[WHAT IS BEING ASKED] The line that contains "a junction record" marks the end: retype the data below exactly from its first line through that line.

=== INPUT ===

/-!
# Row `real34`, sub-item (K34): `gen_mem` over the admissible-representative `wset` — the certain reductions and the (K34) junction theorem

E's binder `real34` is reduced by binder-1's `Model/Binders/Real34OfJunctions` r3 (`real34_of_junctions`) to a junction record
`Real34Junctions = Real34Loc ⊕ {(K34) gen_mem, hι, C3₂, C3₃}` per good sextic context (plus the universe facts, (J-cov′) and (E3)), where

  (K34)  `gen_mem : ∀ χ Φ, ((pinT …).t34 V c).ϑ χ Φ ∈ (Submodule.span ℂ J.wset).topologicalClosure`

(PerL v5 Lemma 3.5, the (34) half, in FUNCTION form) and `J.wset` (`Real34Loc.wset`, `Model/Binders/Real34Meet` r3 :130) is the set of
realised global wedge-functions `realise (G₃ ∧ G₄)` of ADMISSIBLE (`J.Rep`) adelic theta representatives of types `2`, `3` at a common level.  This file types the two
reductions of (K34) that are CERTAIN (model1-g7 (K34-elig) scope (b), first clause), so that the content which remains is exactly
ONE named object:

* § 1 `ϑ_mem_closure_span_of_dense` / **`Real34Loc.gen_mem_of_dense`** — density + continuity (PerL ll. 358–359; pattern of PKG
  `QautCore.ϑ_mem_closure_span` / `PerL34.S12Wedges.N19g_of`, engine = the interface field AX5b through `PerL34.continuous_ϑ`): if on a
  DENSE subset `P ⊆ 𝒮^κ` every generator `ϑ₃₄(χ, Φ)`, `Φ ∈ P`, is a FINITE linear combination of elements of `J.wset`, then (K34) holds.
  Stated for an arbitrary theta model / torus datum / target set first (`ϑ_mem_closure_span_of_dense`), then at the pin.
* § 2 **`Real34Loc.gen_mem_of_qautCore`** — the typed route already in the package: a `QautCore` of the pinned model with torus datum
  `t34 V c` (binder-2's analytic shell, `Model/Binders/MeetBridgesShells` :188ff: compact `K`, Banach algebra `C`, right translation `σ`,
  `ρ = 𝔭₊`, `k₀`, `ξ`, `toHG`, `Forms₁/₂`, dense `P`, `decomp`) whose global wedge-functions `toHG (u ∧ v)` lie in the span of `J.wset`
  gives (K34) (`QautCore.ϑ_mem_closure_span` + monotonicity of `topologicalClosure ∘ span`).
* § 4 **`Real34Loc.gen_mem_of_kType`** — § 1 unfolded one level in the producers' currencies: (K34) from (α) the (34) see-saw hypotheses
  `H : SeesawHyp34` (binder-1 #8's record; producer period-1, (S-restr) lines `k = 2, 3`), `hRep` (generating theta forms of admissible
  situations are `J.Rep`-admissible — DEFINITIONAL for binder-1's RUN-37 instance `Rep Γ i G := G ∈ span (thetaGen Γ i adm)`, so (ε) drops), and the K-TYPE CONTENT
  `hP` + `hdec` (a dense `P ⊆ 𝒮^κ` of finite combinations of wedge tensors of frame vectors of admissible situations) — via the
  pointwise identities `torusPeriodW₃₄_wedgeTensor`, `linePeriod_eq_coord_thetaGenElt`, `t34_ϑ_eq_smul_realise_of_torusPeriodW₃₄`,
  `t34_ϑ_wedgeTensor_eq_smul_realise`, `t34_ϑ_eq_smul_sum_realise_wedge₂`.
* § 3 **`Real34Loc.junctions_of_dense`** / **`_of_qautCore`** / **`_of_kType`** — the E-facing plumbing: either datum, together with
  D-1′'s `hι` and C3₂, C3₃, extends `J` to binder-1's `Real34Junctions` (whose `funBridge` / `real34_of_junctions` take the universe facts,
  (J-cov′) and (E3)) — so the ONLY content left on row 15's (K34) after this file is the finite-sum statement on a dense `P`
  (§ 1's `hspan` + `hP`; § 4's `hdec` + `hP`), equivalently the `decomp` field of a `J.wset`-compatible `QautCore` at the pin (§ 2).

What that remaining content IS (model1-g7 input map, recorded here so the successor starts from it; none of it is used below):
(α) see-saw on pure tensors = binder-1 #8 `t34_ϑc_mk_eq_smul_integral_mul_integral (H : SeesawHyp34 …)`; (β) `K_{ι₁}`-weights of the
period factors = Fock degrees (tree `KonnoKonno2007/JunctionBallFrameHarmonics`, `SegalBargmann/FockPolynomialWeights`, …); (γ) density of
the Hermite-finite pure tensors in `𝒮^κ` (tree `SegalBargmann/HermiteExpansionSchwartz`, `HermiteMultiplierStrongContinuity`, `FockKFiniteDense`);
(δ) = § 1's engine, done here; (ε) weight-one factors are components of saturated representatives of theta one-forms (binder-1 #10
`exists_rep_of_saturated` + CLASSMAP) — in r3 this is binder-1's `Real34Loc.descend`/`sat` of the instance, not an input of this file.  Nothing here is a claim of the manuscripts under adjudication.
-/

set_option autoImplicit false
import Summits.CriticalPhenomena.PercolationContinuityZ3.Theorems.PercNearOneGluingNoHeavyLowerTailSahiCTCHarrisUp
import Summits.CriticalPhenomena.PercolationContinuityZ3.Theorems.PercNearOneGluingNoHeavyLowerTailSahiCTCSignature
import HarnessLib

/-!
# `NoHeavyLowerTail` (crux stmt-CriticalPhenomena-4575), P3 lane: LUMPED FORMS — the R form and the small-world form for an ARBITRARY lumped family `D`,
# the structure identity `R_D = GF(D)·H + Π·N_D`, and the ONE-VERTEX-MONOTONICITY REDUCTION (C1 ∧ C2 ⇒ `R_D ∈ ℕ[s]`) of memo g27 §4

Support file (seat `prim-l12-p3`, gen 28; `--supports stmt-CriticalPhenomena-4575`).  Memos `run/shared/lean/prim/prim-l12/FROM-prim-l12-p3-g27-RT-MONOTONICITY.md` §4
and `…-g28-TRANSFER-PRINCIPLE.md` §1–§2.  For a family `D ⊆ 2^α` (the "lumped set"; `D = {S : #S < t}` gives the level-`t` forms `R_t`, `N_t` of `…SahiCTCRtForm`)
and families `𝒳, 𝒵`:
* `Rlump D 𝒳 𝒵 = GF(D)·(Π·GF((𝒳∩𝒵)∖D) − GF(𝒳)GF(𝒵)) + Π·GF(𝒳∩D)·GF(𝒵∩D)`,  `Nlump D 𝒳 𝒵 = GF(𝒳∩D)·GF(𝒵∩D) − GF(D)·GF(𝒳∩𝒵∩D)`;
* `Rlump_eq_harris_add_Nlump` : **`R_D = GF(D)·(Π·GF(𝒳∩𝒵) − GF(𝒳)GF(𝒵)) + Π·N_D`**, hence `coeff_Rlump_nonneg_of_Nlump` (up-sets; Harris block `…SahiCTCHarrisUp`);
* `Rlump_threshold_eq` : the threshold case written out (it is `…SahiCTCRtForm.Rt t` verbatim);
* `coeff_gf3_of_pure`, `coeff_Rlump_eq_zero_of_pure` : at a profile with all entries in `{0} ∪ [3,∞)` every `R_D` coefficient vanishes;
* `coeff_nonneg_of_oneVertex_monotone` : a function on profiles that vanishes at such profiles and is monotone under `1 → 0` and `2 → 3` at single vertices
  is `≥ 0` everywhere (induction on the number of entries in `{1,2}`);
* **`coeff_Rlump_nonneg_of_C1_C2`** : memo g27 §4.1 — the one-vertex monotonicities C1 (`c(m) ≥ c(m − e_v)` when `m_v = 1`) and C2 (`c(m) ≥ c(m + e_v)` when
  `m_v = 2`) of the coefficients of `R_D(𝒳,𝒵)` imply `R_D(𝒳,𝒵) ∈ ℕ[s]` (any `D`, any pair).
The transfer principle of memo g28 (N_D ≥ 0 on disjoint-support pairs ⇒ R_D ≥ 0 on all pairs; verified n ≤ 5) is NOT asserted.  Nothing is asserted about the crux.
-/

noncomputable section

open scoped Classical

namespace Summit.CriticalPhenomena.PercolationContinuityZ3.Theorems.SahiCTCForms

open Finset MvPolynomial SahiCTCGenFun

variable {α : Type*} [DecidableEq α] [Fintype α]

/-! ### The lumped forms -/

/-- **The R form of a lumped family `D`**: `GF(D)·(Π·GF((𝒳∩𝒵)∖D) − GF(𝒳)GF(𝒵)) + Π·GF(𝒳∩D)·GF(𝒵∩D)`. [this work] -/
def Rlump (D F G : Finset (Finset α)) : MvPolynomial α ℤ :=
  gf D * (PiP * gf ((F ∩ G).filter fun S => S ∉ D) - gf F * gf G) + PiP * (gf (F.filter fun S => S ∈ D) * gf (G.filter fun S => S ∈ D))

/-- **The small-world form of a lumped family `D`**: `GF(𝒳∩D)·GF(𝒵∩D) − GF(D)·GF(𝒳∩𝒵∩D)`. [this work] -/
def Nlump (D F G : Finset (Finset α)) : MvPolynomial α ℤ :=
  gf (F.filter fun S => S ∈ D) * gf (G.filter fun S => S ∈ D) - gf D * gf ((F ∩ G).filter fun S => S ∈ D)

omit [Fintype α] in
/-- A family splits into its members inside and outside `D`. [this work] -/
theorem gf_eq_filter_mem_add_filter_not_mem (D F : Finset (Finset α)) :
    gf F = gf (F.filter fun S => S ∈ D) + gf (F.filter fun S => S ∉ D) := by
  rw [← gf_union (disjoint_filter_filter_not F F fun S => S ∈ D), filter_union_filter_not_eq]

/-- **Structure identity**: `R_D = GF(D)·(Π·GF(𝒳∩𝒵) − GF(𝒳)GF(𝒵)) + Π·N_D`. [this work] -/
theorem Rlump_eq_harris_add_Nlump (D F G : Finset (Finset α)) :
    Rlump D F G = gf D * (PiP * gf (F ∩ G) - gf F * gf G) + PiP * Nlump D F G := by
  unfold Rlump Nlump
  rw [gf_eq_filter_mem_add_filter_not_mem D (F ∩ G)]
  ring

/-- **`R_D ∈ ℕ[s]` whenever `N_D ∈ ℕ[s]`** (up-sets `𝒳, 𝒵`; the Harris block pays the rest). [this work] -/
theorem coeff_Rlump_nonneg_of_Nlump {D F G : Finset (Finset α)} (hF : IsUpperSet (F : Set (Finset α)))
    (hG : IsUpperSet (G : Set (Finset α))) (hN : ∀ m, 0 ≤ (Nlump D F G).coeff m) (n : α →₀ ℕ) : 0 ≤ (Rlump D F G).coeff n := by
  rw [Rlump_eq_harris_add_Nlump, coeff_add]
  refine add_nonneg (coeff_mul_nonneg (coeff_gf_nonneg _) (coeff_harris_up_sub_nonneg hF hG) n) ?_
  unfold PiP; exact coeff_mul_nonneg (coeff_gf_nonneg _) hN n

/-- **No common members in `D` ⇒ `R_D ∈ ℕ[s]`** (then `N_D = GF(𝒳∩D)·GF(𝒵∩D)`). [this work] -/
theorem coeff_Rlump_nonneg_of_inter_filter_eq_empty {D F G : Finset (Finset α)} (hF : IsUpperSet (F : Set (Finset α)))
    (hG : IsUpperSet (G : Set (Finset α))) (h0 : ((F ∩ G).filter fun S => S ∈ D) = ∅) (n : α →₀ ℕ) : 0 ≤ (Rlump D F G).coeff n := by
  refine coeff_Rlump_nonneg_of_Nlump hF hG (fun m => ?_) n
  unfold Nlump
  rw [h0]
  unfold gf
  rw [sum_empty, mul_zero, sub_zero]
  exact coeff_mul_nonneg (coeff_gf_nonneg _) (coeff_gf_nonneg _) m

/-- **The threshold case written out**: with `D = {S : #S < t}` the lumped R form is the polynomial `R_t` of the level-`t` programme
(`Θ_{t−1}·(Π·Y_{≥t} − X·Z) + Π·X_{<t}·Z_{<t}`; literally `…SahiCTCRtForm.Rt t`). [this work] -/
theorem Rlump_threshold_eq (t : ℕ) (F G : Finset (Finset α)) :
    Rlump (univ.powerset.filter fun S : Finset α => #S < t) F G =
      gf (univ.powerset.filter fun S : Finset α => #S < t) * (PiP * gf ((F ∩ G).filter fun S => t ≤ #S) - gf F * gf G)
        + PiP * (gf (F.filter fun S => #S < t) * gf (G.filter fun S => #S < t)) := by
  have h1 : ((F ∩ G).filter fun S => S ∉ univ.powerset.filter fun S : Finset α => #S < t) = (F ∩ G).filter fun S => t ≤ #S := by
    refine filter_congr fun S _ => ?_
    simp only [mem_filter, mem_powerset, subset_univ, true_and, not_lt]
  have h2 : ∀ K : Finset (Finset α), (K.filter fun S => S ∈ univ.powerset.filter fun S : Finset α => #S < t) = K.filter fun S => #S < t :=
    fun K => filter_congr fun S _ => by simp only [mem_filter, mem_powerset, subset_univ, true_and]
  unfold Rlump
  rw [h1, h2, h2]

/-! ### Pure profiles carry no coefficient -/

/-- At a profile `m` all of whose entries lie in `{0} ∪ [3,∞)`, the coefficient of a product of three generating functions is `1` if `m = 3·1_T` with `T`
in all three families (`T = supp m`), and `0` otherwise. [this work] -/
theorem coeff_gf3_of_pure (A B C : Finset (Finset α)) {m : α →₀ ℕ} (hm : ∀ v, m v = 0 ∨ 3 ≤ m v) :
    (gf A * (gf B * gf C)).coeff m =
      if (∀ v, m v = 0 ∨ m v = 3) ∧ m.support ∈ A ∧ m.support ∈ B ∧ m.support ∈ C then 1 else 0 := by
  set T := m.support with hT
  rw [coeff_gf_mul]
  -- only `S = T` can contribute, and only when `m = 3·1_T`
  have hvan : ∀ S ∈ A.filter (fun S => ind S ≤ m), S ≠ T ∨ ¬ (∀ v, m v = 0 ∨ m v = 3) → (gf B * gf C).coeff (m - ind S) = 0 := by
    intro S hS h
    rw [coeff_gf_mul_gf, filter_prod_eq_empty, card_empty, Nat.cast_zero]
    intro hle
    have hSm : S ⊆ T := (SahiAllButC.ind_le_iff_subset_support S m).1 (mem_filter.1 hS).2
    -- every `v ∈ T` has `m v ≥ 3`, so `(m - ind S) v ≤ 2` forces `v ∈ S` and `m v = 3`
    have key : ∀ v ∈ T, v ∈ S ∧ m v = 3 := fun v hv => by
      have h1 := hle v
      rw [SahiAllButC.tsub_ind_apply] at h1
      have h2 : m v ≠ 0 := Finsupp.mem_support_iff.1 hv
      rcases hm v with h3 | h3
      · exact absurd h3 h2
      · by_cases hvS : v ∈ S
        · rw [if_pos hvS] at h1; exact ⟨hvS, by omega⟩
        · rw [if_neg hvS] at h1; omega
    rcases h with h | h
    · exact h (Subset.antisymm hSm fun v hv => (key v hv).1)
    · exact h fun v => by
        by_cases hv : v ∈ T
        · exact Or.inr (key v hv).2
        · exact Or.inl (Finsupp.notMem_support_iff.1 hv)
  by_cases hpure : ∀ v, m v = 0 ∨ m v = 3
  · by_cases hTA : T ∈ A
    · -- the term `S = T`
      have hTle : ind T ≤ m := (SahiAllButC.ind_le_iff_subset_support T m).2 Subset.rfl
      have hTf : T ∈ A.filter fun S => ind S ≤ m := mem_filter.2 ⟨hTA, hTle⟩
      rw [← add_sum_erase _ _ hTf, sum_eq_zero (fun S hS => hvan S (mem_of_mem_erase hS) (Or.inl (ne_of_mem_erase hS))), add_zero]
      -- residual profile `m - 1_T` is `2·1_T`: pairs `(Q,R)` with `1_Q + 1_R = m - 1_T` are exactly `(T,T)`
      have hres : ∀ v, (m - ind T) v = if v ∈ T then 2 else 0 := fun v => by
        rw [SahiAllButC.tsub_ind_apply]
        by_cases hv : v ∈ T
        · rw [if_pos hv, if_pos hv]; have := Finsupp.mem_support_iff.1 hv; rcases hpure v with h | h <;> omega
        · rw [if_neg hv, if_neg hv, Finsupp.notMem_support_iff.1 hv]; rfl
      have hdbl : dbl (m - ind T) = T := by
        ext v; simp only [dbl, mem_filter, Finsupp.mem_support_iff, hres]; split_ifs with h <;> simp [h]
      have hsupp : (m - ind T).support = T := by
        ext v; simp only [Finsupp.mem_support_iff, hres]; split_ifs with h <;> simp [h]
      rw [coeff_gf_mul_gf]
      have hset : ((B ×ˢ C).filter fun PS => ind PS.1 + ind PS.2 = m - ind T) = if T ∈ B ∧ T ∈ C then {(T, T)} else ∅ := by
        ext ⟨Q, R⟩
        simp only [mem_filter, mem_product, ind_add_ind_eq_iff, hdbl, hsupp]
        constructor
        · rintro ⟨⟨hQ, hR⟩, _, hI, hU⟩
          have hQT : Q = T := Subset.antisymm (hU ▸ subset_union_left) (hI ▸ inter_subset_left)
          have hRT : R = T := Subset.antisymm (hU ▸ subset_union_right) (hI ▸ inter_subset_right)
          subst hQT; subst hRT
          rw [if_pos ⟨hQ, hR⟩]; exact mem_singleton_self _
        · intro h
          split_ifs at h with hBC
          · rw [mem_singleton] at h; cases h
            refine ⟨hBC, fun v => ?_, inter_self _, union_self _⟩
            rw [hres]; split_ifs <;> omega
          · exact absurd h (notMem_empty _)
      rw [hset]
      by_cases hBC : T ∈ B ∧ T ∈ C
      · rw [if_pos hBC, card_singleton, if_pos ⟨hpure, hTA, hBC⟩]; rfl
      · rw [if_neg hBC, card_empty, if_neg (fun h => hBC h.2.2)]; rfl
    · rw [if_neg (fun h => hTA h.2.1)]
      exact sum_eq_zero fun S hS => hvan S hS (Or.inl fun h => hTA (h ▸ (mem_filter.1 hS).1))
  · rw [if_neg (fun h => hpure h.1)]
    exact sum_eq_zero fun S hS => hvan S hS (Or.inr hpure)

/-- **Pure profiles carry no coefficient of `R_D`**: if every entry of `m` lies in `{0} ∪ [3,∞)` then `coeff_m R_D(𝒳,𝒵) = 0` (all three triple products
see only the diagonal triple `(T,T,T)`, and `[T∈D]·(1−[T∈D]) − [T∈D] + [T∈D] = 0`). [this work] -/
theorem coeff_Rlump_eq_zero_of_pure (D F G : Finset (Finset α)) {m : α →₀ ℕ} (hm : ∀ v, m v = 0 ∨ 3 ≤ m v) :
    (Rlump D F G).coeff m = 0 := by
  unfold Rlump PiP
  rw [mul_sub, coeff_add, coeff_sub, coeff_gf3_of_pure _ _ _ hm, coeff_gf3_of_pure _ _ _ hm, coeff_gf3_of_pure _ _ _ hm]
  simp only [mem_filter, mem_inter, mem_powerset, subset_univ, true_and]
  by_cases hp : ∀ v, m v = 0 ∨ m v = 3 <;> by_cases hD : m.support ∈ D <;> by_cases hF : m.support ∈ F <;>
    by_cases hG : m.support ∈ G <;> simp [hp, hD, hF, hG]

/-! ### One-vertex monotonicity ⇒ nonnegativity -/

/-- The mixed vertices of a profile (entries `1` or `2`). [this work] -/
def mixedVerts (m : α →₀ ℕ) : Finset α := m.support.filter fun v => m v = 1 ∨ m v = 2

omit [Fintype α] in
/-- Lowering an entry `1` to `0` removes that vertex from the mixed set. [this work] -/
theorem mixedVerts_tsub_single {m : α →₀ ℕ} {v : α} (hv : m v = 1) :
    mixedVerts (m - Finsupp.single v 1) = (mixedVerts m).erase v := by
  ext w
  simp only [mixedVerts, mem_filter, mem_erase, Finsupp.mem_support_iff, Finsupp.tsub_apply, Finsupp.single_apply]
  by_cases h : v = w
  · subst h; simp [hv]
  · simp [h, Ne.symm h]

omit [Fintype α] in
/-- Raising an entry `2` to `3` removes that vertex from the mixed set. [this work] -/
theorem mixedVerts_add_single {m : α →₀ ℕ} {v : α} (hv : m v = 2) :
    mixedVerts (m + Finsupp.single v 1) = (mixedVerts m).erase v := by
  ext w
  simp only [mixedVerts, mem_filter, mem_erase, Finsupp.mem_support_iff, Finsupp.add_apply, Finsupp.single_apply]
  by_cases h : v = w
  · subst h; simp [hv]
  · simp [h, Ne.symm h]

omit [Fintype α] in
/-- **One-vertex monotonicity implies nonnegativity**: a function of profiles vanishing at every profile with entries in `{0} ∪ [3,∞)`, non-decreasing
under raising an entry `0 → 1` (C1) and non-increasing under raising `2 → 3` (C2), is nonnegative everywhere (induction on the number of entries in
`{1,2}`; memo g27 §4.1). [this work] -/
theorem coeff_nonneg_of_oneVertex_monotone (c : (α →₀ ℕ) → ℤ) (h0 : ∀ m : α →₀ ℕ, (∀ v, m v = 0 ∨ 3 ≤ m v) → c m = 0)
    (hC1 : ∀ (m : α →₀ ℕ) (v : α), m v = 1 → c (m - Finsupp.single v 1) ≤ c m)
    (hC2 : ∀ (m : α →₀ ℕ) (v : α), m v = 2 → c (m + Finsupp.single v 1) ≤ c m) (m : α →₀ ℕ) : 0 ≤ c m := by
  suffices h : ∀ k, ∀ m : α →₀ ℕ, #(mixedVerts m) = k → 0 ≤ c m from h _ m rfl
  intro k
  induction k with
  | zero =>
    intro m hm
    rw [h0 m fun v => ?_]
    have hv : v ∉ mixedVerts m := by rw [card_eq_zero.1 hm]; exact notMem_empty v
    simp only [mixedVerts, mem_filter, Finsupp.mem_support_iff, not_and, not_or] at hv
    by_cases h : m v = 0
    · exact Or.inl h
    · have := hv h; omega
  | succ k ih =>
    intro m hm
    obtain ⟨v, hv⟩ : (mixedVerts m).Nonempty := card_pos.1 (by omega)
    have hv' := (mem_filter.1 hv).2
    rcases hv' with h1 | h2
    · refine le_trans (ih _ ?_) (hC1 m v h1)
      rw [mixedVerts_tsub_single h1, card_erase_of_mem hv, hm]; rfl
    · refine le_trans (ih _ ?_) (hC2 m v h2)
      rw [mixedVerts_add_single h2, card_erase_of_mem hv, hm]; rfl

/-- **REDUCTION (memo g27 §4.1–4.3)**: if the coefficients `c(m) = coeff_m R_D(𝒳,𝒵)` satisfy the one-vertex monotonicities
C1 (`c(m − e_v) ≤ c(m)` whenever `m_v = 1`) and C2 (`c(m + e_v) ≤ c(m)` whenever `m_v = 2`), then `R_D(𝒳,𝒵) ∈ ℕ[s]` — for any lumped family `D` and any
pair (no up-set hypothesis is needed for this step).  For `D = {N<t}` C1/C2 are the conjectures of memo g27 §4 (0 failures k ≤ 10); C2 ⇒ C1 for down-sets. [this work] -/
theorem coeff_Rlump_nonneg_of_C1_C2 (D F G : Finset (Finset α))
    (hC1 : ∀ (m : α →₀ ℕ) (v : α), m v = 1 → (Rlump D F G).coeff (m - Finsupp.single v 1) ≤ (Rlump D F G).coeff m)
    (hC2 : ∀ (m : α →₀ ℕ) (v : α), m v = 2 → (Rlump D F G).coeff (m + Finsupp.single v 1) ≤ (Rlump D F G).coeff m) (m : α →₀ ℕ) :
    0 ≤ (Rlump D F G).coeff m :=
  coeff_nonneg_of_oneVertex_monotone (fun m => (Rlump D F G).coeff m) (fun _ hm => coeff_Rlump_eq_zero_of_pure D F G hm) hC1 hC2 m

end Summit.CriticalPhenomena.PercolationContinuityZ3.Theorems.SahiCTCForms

===

[RESULT FOR THIS TASK]
/-!
# Row `real34`, sub-item (K34): `gen_mem` over the admissible-representative `wset` — the certain reductions and the (K34) junction theorem

E's binder `real34` is reduced by binder-1's `Model/Binders/Real34OfJunctions` r3 (`real34_of_junctions`) to a junction record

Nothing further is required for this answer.